Statistical Analysis
Reported here are data from a pre-planned annual interim analysis of the first 840 patients enrolled in the registry from October 2015 to February 2018. Patient demographics, clinical characteristics, and treatment groups were described at baseline by line of therapy and initial treatment at enrollment. Prognostic testing information was collected from patients who were tested at enrollment. CLL treatments received at the time of enrollment were grouped and are described above in Treatment Groups.

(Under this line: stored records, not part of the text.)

/-- **The diagonal class lies in `S^n(X ⊗ X)` and acts as the identity in every degree** (mod V-B3): `[Δ] = (𝟙, 𝟙)_* 1`
is algebraic (ring2-b05's `corrAction_diagonalClass`), hence in `S` (§1). [cite: Deligne1982HodgeCycles, §2 Example 2.1 (a), (b) (p. 15)]
[cite: FultonYoungTableaux1997, Appendix B §B.1 (2), (5)] -/
theorem exists_diagonalClass_mem_span_absoluteHodge (hZ : deligne1982_cycleClass_absoluteHodge)
    (hX : IsSmoothProjective n X) :
    ∃ δ ∈ Submodule.span ℂ {c : complexBetti (X ⊗ X) (2 * n) | IsAbsoluteHodgeClass (n + n) (X ⊗ X) n c},
      ∀ a : ℕ, corrAction complexOrientationFamily hX hX (rfl : a + 2 * n = a + 2 * n) δ = LinearMap.id :=
  ⟨_, algebraicClasses_le_span_absoluteHodge hZ (IsSmoothProjective.tensor_holds hX hX) n
      (corrAction_diagonalClass complexOrientationFamily hX 0).1,
    fun a ↦ (corrAction_diagonalClass complexOrientationFamily hX a).2⟩

end Kunneth

/-! ## §3 Jannsen's lemma for `S`: trace-orthogonal classes are cup-orthogonal to `S(X ⊗ X)`; nil ⟹ zero per degree -/

section Jannsen

variable (μ : OrientationFamily) {n : ℕ} {X : SchemeOver ℂ}
/-- **`TwoTranspositionBitLawAtTwo` (THEOREM on paper, the elementary shadow of T-2q; the census dictionary).**  For each curve
on the `ε = −1` locus there is ONE predicate `b` on primes (the local bits of `c_∞`, up to the global flip `b ↦ b + p`) such
that for EVERY two-transposition-admissible `(d, q₀, q₁)`: `Sel₂(W^{(d)}) = 0 ⟺ exactly one of «door open at `q₀` and `b q₁`»,
«door open at `q₁` and `b q₀`» holds (`p_{q₀} b_{q₁} + p_{q₁} b_{q₀} = 1` over `𝔽₂`; both doors closed ⇒ never trivial).
Corollaries free of `b`: with `q₀` open and `q₁` closed, triviality depends on `q₁` alone; among the three pairwise twists of
three open primes an even number are trivial; the cofactor of 3-cycle primes is irrelevant.  Census ENGINE J pilot j297987:
12/12 curves consistent, rank `#T₁ − 1 = 7`, 441 independent redundant predictions met, 0 failed.
[cite: MazurRubin2010, Lemma 3.2 (method of Prop 3.3; REF2 v17 §9.1)] [cite: KlagsbrunMazurRubin2014, Prop. 47 (ii) (arXiv:1303.6507)] [cite: PoonenRains2012, Thm 4.14] -/
def TwoTranspositionBitLawAtTwo : Prop :=
  ∀ (W : WeierstrassCurve ℚ) [W.IsElliptic] [W.IsGloballyMinimal] [W.IsIntegral ℤ], 0 < W.Δ → NoRationalTwoTorsion W →
    W.mordellWeilRank = 1 → ShaTwoTrivial W → ¬ MeetsEgg W →
    ∃ b : ℕ → Prop, ∀ (d : ℤ) (q₀ q₁ : ℕ) [Fact q₀.Prime] [Fact q₁.Prime], TwoTranspAdmissible W d q₀ q₁ →
      (twistSelmerTwoCard W d = 1 ↔ Xor (MeetsNonNormAt W q₀ ∧ b q₁) (MeetsNonNormAt W q₁ ∧ b q₀))

/-- **`TwoTranspositionSupplyAtTwo` (THEOREM on paper: Mazur–Rubin 2010 Lemma 3.5 + Chebotarev + T-2q) — REPAIRED FORM C′ of REF1-AUDIT-v1 §69:
the binder `¬ IsSquare W.Δ →` (= Mazur–Rubin 2010 Lemma 3.5's printed hypothesis «Gal(M/K) ≅ S₃», arXiv:0904.3709 p. 8; equivalently
`W.HasSurjectiveModNGaloisRep 2`, tree bridge `WeierstrassCurve.not_isSquare_Δ_of_hasSurjectiveModNGaloisRep_two`) is INSERTED after `0 < W.Δ →`.
As first typed (without it) the statement was REFUTED-MISSTATED: on a square-discriminant (`C₃`-image) curve no odd prime is a transposition prime,
so `TwoTranspAdmissible W d q₀ q₁` is empty (REF1 kernel lemma `REF1b69.not_twoTranspAdmissible_of_isSquare`), while the `ε = −1` rank-one
locus DOES contain such curves — 86 Cremona witnesses `N < 6·10⁴` (rank 1, odd torsion, `Δ_min = m² > 0`, generator on the identity component,
`Ш_an` odd), simplest **6156e1** `[0,0,0,−21,17]` (`Δ = 684²`); 74 of them are ENGINE J's own «0 transposition primes» rows. The witnesses miss C′;
REF1's `supplyS3_of_supply` shows nothing proved from the unrepaired form is lost; the crux `RankOneAtTwoBigImageOddLocal` carries
`∀ n, W.HasSurjectiveModNGaloisRep (2^n)`, so the repair costs line `egg_kolyvagin_two` nothing (its `S_door` already derives `¬ IsSquare` from `hsurj 1`).**
On the rank-one `ε = −1` locus WITH `S₃` IMAGE MOD 2 there are an imaginary quadratic `K` with `(d_K, N) = 1` satisfying the Heegner hypothesis and two
transposition primes `q₀ ≠ q₁ ∣ d_K` with `(d_K, q₀, q₁)` two-transposition-admissible and `Sel₂(W^{(d_K)}) = 0`.
(Choose `q₀` with Frobenius a 4-cycle on `½P₀` and a transposition in the `S₄`-field of `c_∞`, `q₁` the other way round — or
any pair with `p_{q₀} b_{q₁} + p_{q₁} b_{q₀} = 1` — residues fixed in `M K^{ab}`; the two `S₄`-fields over `M = ℚ(E[2])`
are distinct, hence disjoint over `M`.)  Why it might fail: only via the disjointness bookkeeping when `ρ_{E,4}` is small
(excluded on the big-image slice).  [cite: MazurRubin2010, Lemma 3.5 and Prop 3.3] -/
def TwoTranspositionSupplyAtTwo : Prop :=
  ∀ (W : WeierstrassCurve ℚ) [W.IsElliptic] [W.IsGloballyMinimal] [NeZero (W.conductorNorm ℤ)],
    0 < W.Δ → ¬ IsSquare W.Δ → NoRationalTwoTorsion W → W.mordellWeilRank = 1 → ShaTwoTrivial W → ¬ MeetsEgg W →
    ∃ (K : Type) (_ : Field K) (_ : NumberField K) (q₀ q₁ : ℕ),
      IsImaginaryQuadratic K ∧ TwoTranspAdmissible W (NumberField.discr K) q₀ q₁ ∧
      twistSelmerTwoCard W (NumberField.discr K) = 1 ∧
      Nat.Coprime (NumberField.discr K).natAbs (W.conductorNorm ℤ) ∧
      SatisfiesHeegnerHypothesis (W.conductorNorm ℤ) K

/-- **AN-26 `TwoTranspositionIndexLawAtTwo` (CONJECTURE of this lens at `ε = −1`; the BSD₂-shadow).**  Rank one,
`E(ℚ)[2] = 0`, `Ш(E)[2] = 0`, `Δ > 0`, `E(ℚ) ⊂ E⁰(ℝ)`, `∏ c_ℓ` odd; `K` imaginary quadratic with `(d_K, q₀, q₁)`
two-transposition-admissible AND `Sel₂(E^{(d_K)}) = 0`; a modular parametrisation datum with ODD constant and `P ∈ E(K)`
mapping to its complex Heegner point.  Then `P` is twice a point of `E(K)` up to torsion, and that half is NOT twice up to
torsion: `v₂ I_K = 1` exactly.  Through the tree door `P2.bsdp_two_iff_of_heegner_rankOne` (`n_∞ = 2`, `k = 1` since
`E(K)[2] = 0`, `w_K = 2`, `t_W`, `t_K`, `c` odd, `|u| = 1`, `v₂ q_{d} = v₂ ∏c_ℓ + 2` by T-2q + the twist value law) this is
EQUIVALENT to `BSD₂(E)` for such `E`; `Ш(E/K)[2] ≅ (ℤ/2)²` (Kramer 1981 Thm 1: `i_∞ = i_{q₀} = i_{q₁} = 1`, `Φ = 0`) is
matched by `I_K² = 4·odd`.  Why it might fail: it is the 2-part of BSD in a corner where no Kolyvagin-system structure
theorem is in print, and the «exactly once divisible» shape is sensitive to any unaccounted factor `2` in the Gross–Zagier
bookkeeping with two additive primes.  Census ENGINE J tranche V (Ш_an(E^{(d)}) = 1 on all Sel-trivial rows of the pilot) and
P-22-type identity; ENGINE H rows asked from -data (two engines).
[cite: GrossLMS1991, Conj. 1.2 and §3] [cite: GrossZagier1986, V.§2] [cite: Kramer1981, Thm. 1] [cite: MazurRubin2010, Lemma 3.2 (method of Prop 3.3; REF2 v17 §9.1)] [cite: KlagsbrunMazurRubin2014, Prop. 47 (ii) (arXiv:1303.6507)] -/
@[conjecture] def TwoTranspositionIndexLawAtTwo : Prop :=
  ∀ (W : WeierstrassCurve ℚ) [W.IsElliptic] [W.IsGloballyMinimal] [NeZero (W.conductorNorm ℤ)],
    W.mordellWeilRank = 1 → 0 < W.Δ → NoRationalTwoTorsion W → ShaTwoTrivial W → ¬ MeetsEgg W →
    ¬ 2 ∣ W.tamagawaProduct →
    ∀ (q₀ q₁ : ℕ) (K : Type) [Field K] [NumberField K], IsImaginaryQuadratic K →
      TwoTranspAdmissible W (NumberField.discr K) q₀ q₁ → twistSelmerTwoCard W (NumberField.discr K) = 1 →
      ∀ (Dt : ModularParametrizationData W (W.conductorNorm ℤ))
        (H : HeegnerDatum (W.conductorNorm ℤ) (NumberField.discr K)) (ι : K →+* ℂ)
        (P : (W.baseChange K).toAffine.Point),
        WeierstrassCurve.Affine.Point.map ι.toRatAlgHom P = heegnerPointComplex Dt H →
        ¬ (2 : ℤ) ∣ Dt.c →
        ∃ Q : (W.baseChange K).toAffine.Point,
          P - 2 • Q ∈ AddCommGroup.torsion (W.baseChange K).toAffine.Point ∧ NotTwiceUpToTorsion W K Q

/-- **`TwoTranspositionTwistValueAtTwo` (2-part of BSD for the rank-0, `Sel₂`-trivial two-transposition twist; OPEN IN PRINT
— two additive primes of type `I₀*` with `c_q = 2`, `a_q` even).**  In the door's currency `q_d = L(E^{(d)},1)/Ω(E^{(d)}_min)`:
`v₂ q_d = v₂ ∏c_ℓ(E) + 2`.  Nearest print IN the regime (REF2 v17 §5): Zhai 2021 Thm 1.1 gives the LOWER BOUND `ord₂(L(E^{(d)},1)/c_∞(E^{(d)})) ≥ t_E(d) − 1 − ord₂ν_E = 1` here (`t_E(d) = 2`; `E` optimal, `4 ∤ N` ⇒ `ν_E` odd), against the predicted `v₂Tam(E) + 2 ≥ 2`; the equality is OPEN. [cite: Zhai2021BSDExactFormulaTwists, Thm 1.1 (arXiv:2102.11798 p. 3)]  Census ENGINE J tranche V: `Ш_an(E^{(d)}) = 1` and `v₂ Tam(E^{(d)}) = v₂ Tam(E) + 2` on every
Sel-trivial row of the pilot.  [cite: Zhai2016, Thm 1.1] [cite: KrizLi2019, Thm 5.1] [cite: CaiLiZhai2019, Thm 1.1] -/
@[conjecture] def TwoTranspositionTwistValueAtTwo : Prop :=
  ∀ (W : WeierstrassCurve ℚ) [W.IsElliptic] [W.IsGloballyMinimal], 0 < W.Δ → NoRationalTwoTorsion W →
    W.mordellWeilRank = 1 → ShaTwoTrivial W → ¬ MeetsEgg W →
    ∀ (d : ℤ) (q₀ q₁ : ℕ), TwoTranspAdmissible W d q₀ q₁ → twistSelmerTwoCard W d = 1 →
      ∀ (Wd : WeierstrassCurve ℚ) [Wd.IsElliptic] [Wd.IsGloballyMinimal] (Cd : WeierstrassCurve.VariableChange ℚ),
        Cd • W.quadraticTwist (d : ℚ) = Wd →
        ∃ qd : ℚ, Wd.entireLFunction 1 / (Wd.realPeriodRat : ℂ) = (qd : ℂ) ∧ qd ≠ 0 ∧
          padicValRat 2 qd = padicValNat 2 W.tamagawaProduct + 2

/-- Sanity (proved): a two-transposition-admissible triple has `d < 0` and two distinct primes `q₀, q₁ ∣ d` — the datum is not
vacuous by shape; inhabited instance `(446a1, d = −95, q₀ = 5, q₁ = 19)` (pilot j297987: `Sel₂(E^{(−95)}) = 0`, `Ш_an = 1`). -/
theorem twoTranspAdmissible_neg {W : WeierstrassCurve ℚ} [W.IsGloballyMinimal] {d : ℤ} {q₀ q₁ : ℕ}
    (h : TwoTranspAdmissible W d q₀ q₁) : d < 0 ∧ q₀.Prime ∧ q₁.Prime ∧ q₀ ≠ q₁ ∧ (q₀ : ℤ) ∣ d ∧ (q₁ : ℤ) ∣ d :=
  ⟨h.1, h.2.2.2.1, h.2.2.2.2.1, h.2.2.2.2.2.1, h.2.2.2.2.2.2.1, h.2.2.2.2.2.2.2.1⟩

Evaluation of potential factors associated with FISH testing was done using logistic regression analyses per methods previously described.11 Variables used for univariate and multivariate analyses included: time from initial CLL diagnosis to treatment at enrollment, age, gender, race, insurance, Eastern Cooperative Oncology Group performance status, Rai stage, previously untreated versus relapsed/refractory, comorbidities, institution type (community or academic), previous malignancy, and US geographic region. Variables identified as significant at the P < .15 level based on univariate regression modeling were tested using stepwise multivariable logistic regression to identify the independent characteristics associated with FISH testing.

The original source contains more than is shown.